I am deeply thankful to Orsolya Láng, director of Aquincum Museum and Ar- cheological Park for providing free entrance to participants. The Aquincum guided tour conducted in three languages, the conference dinner, the river cruise on the Danube, and the post-conference excursion with a full day of sightseeing in Budapest were all organised by Nóra Adamikné Juhász (cf. http://www.budapestguidata.hu), who also acted as a guide in some cases, and to whom I am greatly indebted.

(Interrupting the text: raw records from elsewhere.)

import Summits.BirchSwinnertonDyer.BirchSwinnertonDyer.Theorems.ResidualThetaTransportAtTwoSignedMuVanishingAtTwoPlusOldClassDilation
import HarnessLib

/-!
# Route `ResidualThetaTransportAtTwo`, crux Kμ⁺ `SignedMuVanishingAtTwoPlus` (stmt-BirchSwinnertonDyer-20689),
# line `birth`, stub `stub_flatMuZeroAtTwo`: the MOD-2 TRANSPORT LEMMA — a non-zero sum of odd dilates of a
# `T₂`-distribution on the `2`-power cusps cannot kill the even layers unless the distribution itself does

Cell `bsd-wall`, width seat `bsd-wall-rtt-p4-w2` (g3). THEOREMS ONLY (no `def`, no named fact, no `sorry`); pure
`Mathlib` over `…OldClassDilation` (Lemma A); helper `--supports` the crux. BSD is not proved by this.

For the habitat⁺ newform `f = f_W` (level `N = N_W` odd, `a₂ = 0`) FLAT at `(W, f)` is «some doubled plus symbol
`2([b/4^k]⁺_f − [0]⁺_f)`, `k ≥ 1`, `b` odd, is ODD» (w3 p592461 / lead g5 p593268). The companion file
`…OldClassFlat` shows that this property DESCENDS along a mod-2 congruence of plus symbols
`2([x]⁺_f − [0]⁺_f) ≡ ∑_{t ∈ S} 2([t x]⁺_g − [0]⁺_g) (mod 2)` (`S` a finite set of odd `t`, e.g. the divisors of `N/N₀`;
`g` a newform of level `N₀ ∣ N` with `a₂(g)` even — the shape forced by mod-2 multiplicity one, Buzzard 2000 Prop. 2.4,
see the crux workfile `CuspSpanIhara.md`) to the SAME property of `g`. The mechanism is the present file, a statement
about functions on odd residues only (the mod-2 shadow of the «unit content of Euler factors» of
Emerton–Pollack–Weston 2006, Lemma 4.4.4, in the `±`/even-layer setting at `p = 2`):

`eq_zero_of_sum_dilations_eq_zero` — let `F_k : ℤ → 𝔽₂` (`k ≥ 1`; think `F_k(b) = 2([b/4^k]⁺ − [0]⁺) mod 2`) be
`4^k`-periodic and even, satisfying the `T₂`-DISTRIBUTION RELATIONS `F_k(b) + F_{k+1}(b) + F_{k+1}(b + 2^{2k+1}) = ε`
(`k ≥ 1`, `b` odd) and `F_1(b) + F_1(b + 2) = ε` (these are `a₂[x]⁺ = [x/2]⁺ + [(x+1)/2]⁺ + [2x]⁺` at `x = b/2^{2k+1}`
resp. `x = b/2` for `a₂` even, `ε = 2([1/2]⁺ − [0]⁺) mod 2`). If `∑_{t∈S} F_k(t b) = 0` for all `k ≥ 1`, `b` odd
(`S ≠ ∅` finite, odd), then `F_k(b) = 0` for all `k ≥ 1`, `b` odd. Proof: Lemma A at level `n = 2k + 2 ≫ 0` gives
`F_{k+1}(b + 2^{2k+1}) = F_{k+1}(b)`, so the distribution relation reads `F_k ≡ ε` for `k ≫ 0`; downward induction
gives `F_k ≡ ε` for all `k ≥ 1`; then `ε + ε = ε`, `ε = 0`.

References: M. Emerton, R. Pollack, T. Weston, Invent. Math. 163 (2006) Lemma 4.4.4, Prop. 4.4.5 [EmertonPollackWeston2006];
B. Mazur, J. Tate, J. Teitelbaum, Invent. Math. 84 (1986) §I.4 (4.2), §I.13 [MazurTateTeitelbaum1986Invent];
K. Buzzard, Math. Res. Lett. 7 (2000) Prop. 2.4 [Buzzard2000].
-/


set_option autoImplicit false
set_option linter.dupNamespace false

noncomputable section

open scoped Classical
open Polynomial

namespace Summit.BirchSwinnertonDyer.BirchSwinnertonDyer.Theorems.SignedMuAtTwo.OldClassTransport

/-! ## §4. The transport lemma for `T₂`-distributions on the `2`-power cusps -/

section Transport

/-- A `c`-periodic function takes equal values at arguments congruent modulo `c`. [folklore] -/
theorem eq_of_periodic_of_intCast_eq {F : ℤ → ZMod 2} {c : ℕ} (hF : Function.Periodic F (c : ℤ)) {x y : ℤ}
    (h : (x : ZMod c) = (y : ZMod c)) : F x = F y := by
  rw [ZMod.intCast_eq_intCast_iff_dvd_sub] at h
  obtain ⟨q, hq⟩ := h
  have : y = x + q * (c : ℤ) := by linarith
  rw [this]
  exact (hF.int_mul q x).symm

/-- **THE TRANSPORT LEMMA (mod-2 unit content of old-class Euler factors on the even Mazur–Tate layers).**
Let `F_k : ℤ → 𝔽₂` (`k ∈ ℕ`; only `k ≥ 1` matters) be `4^k`-periodic and even, and satisfy the `T₂`-distribution
relations `F_k(b) + F_{k+1}(b) + F_{k+1}(b + 2^{2k+1}) = ε` for `k ≥ 1`, `b` odd, and `F_1(b) + F_1(b+2) = ε` for `b`
odd. Let `S ≠ ∅` be a finite set of odd naturals with `∑_{t∈S} F_k(t b) = 0` for all `k ≥ 1` and all odd `b`. Then
`F_k(b) = 0` for all `k ≥ 1` and all odd `b`. (Applied in `…OldClassFlat` to `F_k(b) = 2([b/4^k]⁺_g − [0]⁺_g) mod 2`
for a newform `g` with `a₂(g)` even: an old class `∑_t χ_g(A_t · A_t⁻¹)` kills the even `2`-power cusp loops only if
`χ_g` does.) Proof: Lemma A at level `2k+2 ≫ 0` makes `F_{k+1}(b + 2^{2k+1}) = F_{k+1}(b)`, so `F_k ≡ ε` for `k ≫ 0`;
downward induction along the distribution relation gives `F_k ≡ ε` for all `k ≥ 1`; then `ε + ε = ε`.
[cite: EmertonPollackWeston2006, Lemma 4.4.4 and Prop. 4.4.5 (unit content of Euler factors; mod-2 even-layer shadow)] [cite: MazurTateTeitelbaum1986Invent, §I.4 (4.2)] -/
theorem eq_zero_of_sum_dilations_eq_zero (F : ℕ → ℤ → ZMod 2) (ε : ZMod 2)
    (hper : ∀ k, Function.Periodic (F k) ((4 : ℤ) ^ k))
    (heven : ∀ k (b : ℤ), F k (-b) = F k b)
    (hdist : ∀ k, 1 ≤ k → ∀ b : ℤ, Odd b → F k b + F (k + 1) b + F (k + 1) (b + 2 ^ (2 * k + 1)) = ε)
    (hdist0 : ∀ b : ℤ, Odd b → F 1 b + F 1 (b + 2) = ε)
    (S : Finset ℕ) (hS : S.Nonempty) (hodd : ∀ t ∈ S, Odd t)
    (hkill : ∀ k, 1 ≤ k → ∀ b : ℤ, Odd b → ∑ t ∈ S, F k (t * b) = 0) :
    ∀ k, 1 ≤ k → ∀ b : ℤ, Odd b → F k b = 0 := by
  have h22 : ∀ x y : ZMod 2, x + y + y = x := by decide
  -- Step 1: for `k ≥ K₀ := max S + 1`, `F_{k+1}(b + 2^{2k+1}) = F_{k+1}(b)` for odd `b`.
  set K₀ : ℕ := S.sup id + 1 with hK₀
  have hSlt : ∀ t ∈ S, t < 2 ^ (2 * K₀) := by
    intro t ht
    have h1 : t ≤ S.sup id := Finset.le_sup (f := id) ht
    have h2 : S.sup id + 1 < 2 ^ (S.sup id + 1) := Nat.lt_two_pow_self
    calc t < 2 ^ (S.sup id + 1) := by omega
      _ ≤ 2 ^ (2 * K₀) := Nat.pow_le_pow_right (by norm_num) (by omega)
  have step1 : ∀ k, K₀ ≤ k → ∀ b : ℤ, Odd b → F (k + 1) (b + 2 ^ (2 * k + 1)) = F (k + 1) b := by
    intro k hk b hb
    -- level `n = 2k + 2`
    set n : ℕ := 2 * k + 2 with hn
    have hn3 : 3 ≤ n := by omega
    haveI : NeZero (2 ^ n) := ⟨pow_ne_zero n two_ne_zero⟩
    have h4n : ((4 : ℤ) ^ (k + 1)) = ((2 ^ n : ℕ) : ℤ) := by
      rw [hn, show 2 * k + 2 = 2 * (k + 1) by ring, pow_mul]; push_cast; norm_num
    have hperZ : Function.Periodic (F (k + 1)) ((2 ^ n : ℕ) : ℤ) := h4n ▸ hper (k + 1)
    have hcongr : ∀ x y : ℤ, (x : ZMod (2 ^ n)) = (y : ZMod (2 ^ n)) → F (k + 1) x = F (k + 1) y :=
      fun x y h ↦ eq_of_periodic_of_intCast_eq hperZ h
    -- odd naturals are units modulo `2^n`
    have hcop : ∀ t : ℕ, Odd t → Nat.Coprime t (2 ^ n) := fun t ht ↦
      Nat.Coprime.pow_right n ((Nat.Prime.coprime_iff_not_dvd Nat.prime_two).mpr ht.not_two_dvd_nat).symm
    -- the units `τ t`
    let τ : ℕ → (ZMod (2 ^ n))ˣ := fun t ↦
      if h : Nat.Coprime t (2 ^ n) then ZMod.unitOfCoprime t h else 1
    have hτ : ∀ t ∈ S, (τ t : ZMod (2 ^ n)) = (t : ZMod (2 ^ n)) := by
      intro t ht
      simp only [τ, dif_pos (hcop t (hodd t ht)), ZMod.coe_unitOfCoprime]
    -- the unit `w = 1 + 2^(n-1)`
    have hwcop : Nat.Coprime (1 + 2 ^ (n - 1)) (2 ^ n) := by
      refine hcop _ ?_
      have : Even (2 ^ (n - 1)) := Nat.even_pow.mpr ⟨even_two, by omega⟩
      obtain ⟨c, hc⟩ := this
      exact ⟨c, by omega⟩
    set w : (ZMod (2 ^ n))ˣ := ZMod.unitOfCoprime (1 + 2 ^ (n - 1)) hwcop with hwdef
    have hw : (w : ZMod (2 ^ n)) = 1 + 2 ^ (n - 1) := by rw [hwdef, ZMod.coe_unitOfCoprime]; push_cast; rfl
    -- the even function `Φ`
    set Φ : (ZMod (2 ^ n))ˣ → ZMod 2 := fun u ↦ F (k + 1) (((u : ZMod (2 ^ n)).val : ℕ) : ℤ) with hΦdef
    have hΦx : ∀ (u : (ZMod (2 ^ n))ˣ) (x : ℤ), (x : ZMod (2 ^ n)) = (u : ZMod (2 ^ n)) →
        Φ u = F (k + 1) x := by
      intro u x hx
      apply hcongr
      rw [hx, Int.cast_natCast, ZMod.natCast_zmod_val]
    have hevenΦ : ∀ u, Φ (-u) = Φ u := by
      intro u
      rw [hΦx (-u) (-((((u : ZMod (2 ^ n)).val : ℕ) : ℤ))) (by
        push_cast; rw [ZMod.natCast_zmod_val]), heven]
    have hkillΦ : ∀ u, ∑ t ∈ S, Φ (τ t * u) = 0 := by
      intro u
      have hvodd : Odd ((((u : ZMod (2 ^ n)).val : ℕ) : ℤ)) := by
        rw [Int.odd_coe_nat]
        have hc : Nat.Coprime ((u : ZMod (2 ^ n)).val) 2 :=
          Nat.Coprime.coprime_dvd_right (dvd_pow_self 2 (by omega)) (ZMod.val_coe_unit_coprime u)
        exact Nat.Coprime.odd_of_right hc
      rw [← hkill (k + 1) (by omega) _ hvodd]
      refine Finset.sum_congr rfl fun t ht ↦ hΦx _ _ ?_
      push_cast
      rw [hτ t ht, ZMod.natCast_zmod_val]
    -- distinctness of the `τ t` modulo `2^(n-1)`
    have hn1 : n - 1 = 2 * k + 1 := by omega
    have htlt : ∀ t ∈ S, t < 2 ^ (2 * k) := fun t ht ↦
      lt_of_lt_of_le (hSlt t ht) (Nat.pow_le_pow_right (by norm_num) (by omega))
    have hdistτ : ∀ t ∈ S, ∀ t' ∈ S, t ≠ t' →
        ZMod.castHom (two_pow_sub_one_dvd n) (ZMod (2 ^ (n - 1))) (τ t : ZMod (2 ^ n)) ≠
          ZMod.castHom (two_pow_sub_one_dvd n) (ZMod (2 ^ (n - 1))) (τ t' : ZMod (2 ^ n)) ∧
        ZMod.castHom (two_pow_sub_one_dvd n) (ZMod (2 ^ (n - 1))) (τ t : ZMod (2 ^ n)) ≠
          - ZMod.castHom (two_pow_sub_one_dvd n) (ZMod (2 ^ (n - 1))) (τ t' : ZMod (2 ^ n)) := by
      intro t ht t' ht' hne
      have hM : 2 ^ (2 * k) * 2 = 2 ^ (n - 1) := by rw [hn1, pow_succ]
      have h1 := htlt t ht
      have h2 := htlt t' ht'
      rw [hτ t ht, hτ t' ht', map_natCast, map_natCast]
      constructor
      · intro h
        rw [ZMod.natCast_eq_natCast_iff'] at h
        rw [Nat.mod_eq_of_lt (by omega), Nat.mod_eq_of_lt (by omega)] at h
        exact hne h
      · intro h
        have h3 : ((t + t' : ℕ) : ZMod (2 ^ (n - 1))) = 0 := by push_cast; rw [h, neg_add_cancel]
        rw [ZMod.natCast_eq_zero_iff] at h3
        have h4 : 0 < t + t' := by have := (hodd t ht).pos; omega
        have h5 := Nat.le_of_dvd h4 h3
        omega
    -- Lemma A
    have hA := apply_mul_eq_of_sum_dilations_eq_zero hn3 S hS τ hdistτ Φ hevenΦ hkillΦ w hw
    -- read it at `b`
    have hnat : ∀ d : ℕ, Odd d → F (k + 1) ((1 + 2 ^ (n - 1)) * (d : ℤ)) = F (k + 1) d := by
      intro d hd
      have hu := hA (ZMod.unitOfCoprime d (hcop d hd))
      rw [hΦx _ ((1 + 2 ^ (n - 1)) * (d : ℤ)) (by rw [Units.val_mul, hw, ZMod.coe_unitOfCoprime]; push_cast; ring),
        hΦx _ (d : ℤ) (by rw [ZMod.coe_unitOfCoprime]; push_cast; rfl)] at hu
      exact hu
    have hall : F (k + 1) ((1 + 2 ^ (n - 1)) * b) = F (k + 1) b := by
      have hd : Odd b.natAbs := Int.natAbs_odd.mpr hb
      rcases Int.natAbs_eq b with hb0 | hb0
      · rw [hb0]; exact hnat _ hd
      · rw [hb0, mul_neg, heven, heven]; exact hnat _ hd
    rw [← hn1, ← hall]
    apply hcongr
    rw [ZMod.intCast_eq_intCast_iff_dvd_sub]
    obtain ⟨c, hc⟩ := hb
    refine ⟨c, ?_⟩
    rw [hc, show ((2 ^ n : ℕ) : ℤ) = 2 ^ (n - 1) * 2 by rw [← pow_succ, show n - 1 + 1 = n by omega]; push_cast; rfl]
    ring
  -- Step 2: `F k ≡ ε` on odd arguments for `k ≥ K₀`
  have step2 : ∀ k, K₀ ≤ k → 1 ≤ k → ∀ b : ℤ, Odd b → F k b = ε := by
    intro k hk hk1 b hb
    have h := hdist k hk1 b hb
    rw [step1 k hk b hb, h22] at h
    exact h
  -- Step 3: downward induction
  have step3 : ∀ d j : ℕ, 1 ≤ j → K₀ ≤ j + d → ∀ b : ℤ, Odd b → F j b = ε := by
    intro d
    induction d with
    | zero => intro j hj hjd; exact step2 j (by omega) hj
    | succ d ih =>
      intro j hj hjd b hb
      by_cases hjK : K₀ ≤ j
      · exact step2 j hjK hj b hb
      · have hb' : Odd (b + 2 ^ (2 * j + 1)) := hb.add_even (Int.even_pow.mpr ⟨even_two, by omega⟩)
        have h := hdist j hj b hb
        rw [ih (j + 1) (by omega) (by omega) b hb, ih (j + 1) (by omega) (by omega) _ hb', h22] at h
        exact h
  -- Step 4: `ε = 0`
  have hε : ε = 0 := by
    have h := hdist0 1 odd_one
    rw [step3 K₀ 1 le_rfl (by omega) 1 odd_one, step3 K₀ 1 le_rfl (by omega) _ (by decide)] at h
    have : ∀ x : ZMod 2, x + x = x → x = 0 := by decide
    exact this ε h
  intro k hk b hb
  rw [step3 K₀ k hk (by omega) b hb, hε]

end Transport

end Summit.BirchSwinnertonDyer.BirchSwinnertonDyer.Theorems.SignedMuAtTwo.OldClassTransport

end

I am enormously grateful to my colleagues and students at the Eötvös Loránd University Budapest, especially to Júlia Nemes, who also created and manages the website of the colloquium at http://lvlt13.elte.hu/, Zsuzsanna Sarkadi, who revised the English text of the colloquium website and the conference accessories, and Andrea Barta and Dániel Seres for their indispensable help in creating the conference accessories, which all bear the unique logo of the Colloquium. The logo was designed by Júlia Nemes and Katalin Nemes, and it shows an inscription from a beautiful plate belonging to the famous Seuso Treasure. I would also like to thank all our assistants, my colleagues, and students who helped with the organization of this colloquium and during the conference, especially Szilvia Nemes (who also took a great number of photos during the event), Nóra Zelenai, Ágnes Jekl, Sára Sánta, Tünde Vágási, Dominika Kovács, Ákos Zimonyi, Attila Gonda, and many others whom I cannot all list here. I wish to express my gratitude also to László Takács, chief editor of the Acta Antiqua Academiae Scientiarum Hungaricae for accepting and publishing, and to Andrea Barta and Edit Krahling for co-editing the following 54 papers in the present volume of this renowned journal, which previously published three vital studies of József Herman.3

1

Cf. http://www.nytud.hu/depts/fu/indexlendulet.html; and in the framework of the project NKFIH (National Research, Development and Innovation Office) No. K 124170 “Computerized Historical Linguistic Database of Latin Inscriptions of the Imperial Age” (cf. http://lldb.elte.hu/).

2

Austria 1, Belgium 6, Czech Republic 3, Finland 2, France 10, Germany 7, Hungary 11, Iceland 1, Italy 20, Norway 1, Poland 3, Portugal 1, Romania 4, Russian Federation 1, Slovakia 1, Spain 8, Sweden 1, Switzerland 1, United Kingdom 4, United States 1.

3

Cur, quare, quomodo. Remarques sur l'évolution des particules d'interrogation en latin vulgaire. ActaAntHung 5 (1957) 369-377; Posit (= posuit) et questions connexes dans les inscriptions pannoniennes. Essai de géographie linguistique. ActaAntHung 9 (1961) 321-331; Évolution a > e en latin tardif ? ActaAntHung 26 (1978) 37-48.